- Born: 30 December 1994 (age 31) Ipele, Ondo State.
- Other name: Emma Tallest
- Education: Adeyemi College of Education
- Occupation: Music Journalist

= Emmanuel Daraloye =

Nigerian music journalist

Emmanuel Daraloye (born 30 December 1994) is a Nigerian music journalist. His works have appeared in NotJustOk, TheCable, The Lagos Review, Vanguard, The Guardian, ModernGhana, Legit.ng, and Nigerian Tribune.

== Early life ==
Born to a chartered accountant father and an entrepreneur mother, Emmanuel Daraloye was born on 30 December 1994 in Ipele, Ondo State but was raised at Akure where he relocated to in 2003. Daraloye spent part of his childhood between Ipele and Akure with parents, grandparents and guardian Daraloye had his primary education briefly at St. Stephen Anglican Primary School and then moved to King and Queen Nursery and Primary School, Oke Aro, Akure where he completed primary education. Daraloye had his secondary education at St. Dominic's High School, Akure and graduated from Adeyemi College of Education with a bachelor's degree in English Education in 2023.

== Career ==
As a freshman at Adeyemi College of Education, Daraloye with his coursemate Ayomide Oguntimehin founded an online newspaper Arbico Parrot, an online student newspaper.

From 2015 to 2019, Daraloye worked as a newscaster, co-presenter, and on-air personality (OAP) at Arbico FM, Ace Campus, EKI 100.9 Fm, Ondo Town and King Sunny Ade owned Music & Culture 106.5 Fm, Ondo Town.

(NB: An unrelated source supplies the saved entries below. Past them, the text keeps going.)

/-- **(A) AT `(114075q1, 3)` — NO NAMED FACT.**  Statement (A) of Coates–Sujatha for THIS curve at `p = 3` (the dual fine Selmer group over `ℚ_cyc` is
finitely generated over `ℤ₃`, every cyclotomic `ℤ₃`-extension), by door L5 at layer 1, shape (S): KERNEL `irr_g114075q1_3`, `Δ_cube_g114075q1` ; (c3′)₁ by `decide`;
DISPLAYED `hS` (the S-classes generate `Cl(L₁) ⊗ 𝔽₃`, kit j314664 `r3S = 0`); (c3′)₁ KERNEL at `5`, `13` (`q² % 9 ≠ 1`, `decide`). Per row; nothing booked; (A)/BSD proved for no class.
[cite: CoatesSujatha2005, §3 Thm. 3.4 and Lemma 3.8] [cite: DeoRaySujatha2023, §3 Thm. 3.8 (c1), (c2), (c3) (arXiv:2202.09937 p. 9)]
[cite: Serre1972, §2.4 Prop. 15, §5.3] [cite: Cremona2006, Table 1 (Cremona label 114075q1)] -/
theorem conjA_g114075q1_3_L5
    {W : WeierstrassCurve ℚ} [W.IsElliptic] (hWeq : W = (⟨0, 0, 1, (-1950), (-36969)⟩ : WeierstrassCurve ℚ))
    (hS : ∀ κ : ZpExtension ℚ 3, κ.IsCyclotomic →
      haveI := κ.isGalois_layer_holds (0 + 1)
      haveI := κ.finiteDimensional_layer_holds (0 + 1)
      haveI : NumberField ↥(W.divisionField 3 ⊔ κ.layer (0 + 1)) := NumberField.of_module_finite ℚ _
      ∀ (f : Additive (ClassGroup (𝓞 ↥(W.divisionField 3 ⊔ κ.layer (0 + 1)))) →+ geomTorsion W ((3 : ℕ) : ℤ)),
      (∀ (w : HeightOneSpectrum (𝓞 ↥(W.divisionField 3 ⊔ κ.layer (0 + 1)))) (u : HeightOneSpectrum (𝓞 ℚ)),
          (((3 : ℕ) : 𝓞 ℚ) ∈ u.asIdeal ∨ (((5 : ℕ) : 𝓞 ℚ) ∈ u.asIdeal ∨ ((13 : ℕ) : 𝓞 ℚ) ∈ u.asIdeal)) → w.asIdeal.under (𝓞 ℚ) = u.asIdeal →
        f (Additive.ofMul (ClassGroup.mk0 ⟨w.asIdeal, mem_nonZeroDivisors_of_ne_zero w.ne_bot⟩)) = 0) →
      f = 0)
    (κ : ZpExtension ℚ 3) (hκ : κ.IsCyclotomic) :
    ∃ (γ : absoluteGaloisGroup ℚ) (Df : W.FineSelmerDualData κ γ),
      Module.Finite ℤ_[3] (RestrictScalars ℤ_[3] (IwasawaAlgebra 3) Df.X) := by
  subst hWeq
  exact WildFineSelmerLayerOneL5Door.conjA_three_layer_one_of_Δ_eq_cube_of_sClasses _ irr_g114075q1_3 Δ_cube_g114075q1
    (fun u => ((5 : ℕ) : 𝓞 ℚ) ∈ u.asIdeal ∨ ((13 : ℕ) : 𝓞 ℚ) ∈ u.asIdeal)
    (fun κ' hκ' u hu => by
      rcases hu with h | h
      · exact Or.inl (WildFineSelmerLayerOneL5Door.not_decomp_le_layerSubgroup_one hκ' (by norm_num) h (by decide) (by decide))
      · exact Or.inl (WildFineSelmerLayerOneL5Door.not_decomp_le_layerSubgroup_one hκ' (by norm_num) h (by decide) (by decide)))
    hS κ hκ

/-- **RECORD — U₀ `ord₃ #Ш(E) ≤ ord₃ #Ш(E)_an` for `E = 114075q1` at `p = 3` on the fact-free door L5 (layer 1, shape (S))** (U₀-ns row of K9 items
19189 / 19197): KERNEL `classO6_g114075q1_3`, `irr_g114075q1_3`, `Δ_cube_g114075q1`; DISPLAYED named facts `hKatoA hGZK hmod` ONLY, Cremona's `r_an = 0` (`hr`), and
`hS` (the S-classes generate `Cl(L₁) ⊗ 𝔽₃`, kit j314664 `r3S = 0`); (c3′)₁ KERNEL at `5`, `13` (`q² % 9 ≠ 1`, `decide`). Per row; nothing booked; BSD is not proved by this.
[cite: Kato2004Asterisque, Thm. 14.5 (3) (p. 236) and Prop. 14.16 (2)] [cite: CoatesSujatha2005, §3 Thm. 3.4]
[cite: DeoRaySujatha2023, §3 Thm. 3.8] [cite: Cremona2006, Table 1 (Cremona label 114075q1)] -/
theorem missingUpperBoundAt_g114075q1_3_L5
    (hKatoA : Kato2004.rankZero_padicValNat_sha_add_padicValNat_tamagawa_le_of_additive_potGood_of_irreducible_of_fineSelmerDual_fg)
    (hGZK : rank_eq_analyticRank_of_analyticRank_le_one) (hmod : hasEntireLFunction_rat)
    {W : WeierstrassCurve ℚ} [W.IsElliptic] [W.IsGloballyMinimal] (hWeq : W = (⟨0, 0, 1, (-1950), (-36969)⟩ : WeierstrassCurve ℚ)) (hr : W.analyticRank = 0)
    (hS : ∀ κ : ZpExtension ℚ 3, κ.IsCyclotomic →
      haveI := κ.isGalois_layer_holds (0 + 1)
      haveI := κ.finiteDimensional_layer_holds (0 + 1)
      haveI : NumberField ↥(W.divisionField 3 ⊔ κ.layer (0 + 1)) := NumberField.of_module_finite ℚ _
      ∀ (f : Additive (ClassGroup (𝓞 ↥(W.divisionField 3 ⊔ κ.layer (0 + 1)))) →+ geomTorsion W ((3 : ℕ) : ℤ)),
      (∀ (w : HeightOneSpectrum (𝓞 ↥(W.divisionField 3 ⊔ κ.layer (0 + 1)))) (u : HeightOneSpectrum (𝓞 ℚ)),
          (((3 : ℕ) : 𝓞 ℚ) ∈ u.asIdeal ∨ (((5 : ℕ) : 𝓞 ℚ) ∈ u.asIdeal ∨ ((13 : ℕ) : 𝓞 ℚ) ∈ u.asIdeal)) → w.asIdeal.under (𝓞 ℚ) = u.asIdeal →
        f (Additive.ofMul (ClassGroup.mk0 ⟨w.asIdeal, mem_nonZeroDivisors_of_ne_zero w.ne_bot⟩)) = 0) →
      f = 0) :
    MissingUpperBoundAt W 3 := by
  subst hWeq
  haveI : Fact (Nat.Prime 3) := ⟨Nat.prime_three⟩
  exact WildFineSelmerSupersingularCMAnchor.missingUpperBoundAt_wild_of_conjA hKatoA hGZK hmod _ hr classO6_g114075q1_3 irr_g114075q1_3
    (fun κ hκ => conjA_g114075q1_3_L5 rfl hS κ hκ)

Since 2022, Daraloye has served as a senior music critic at Afrocritik and also reviews at AfroReview, a newsletter he founded in January 2022. His works has appeared at NotJustOk, TheCable, The Lagos Review, Vanguard, The Guardian, ModernGhana, Legit.ng, Nigerian Tribune. Daraloye has been described as a "driving force in shaping the narrative, guiding audiences through the richness of African music".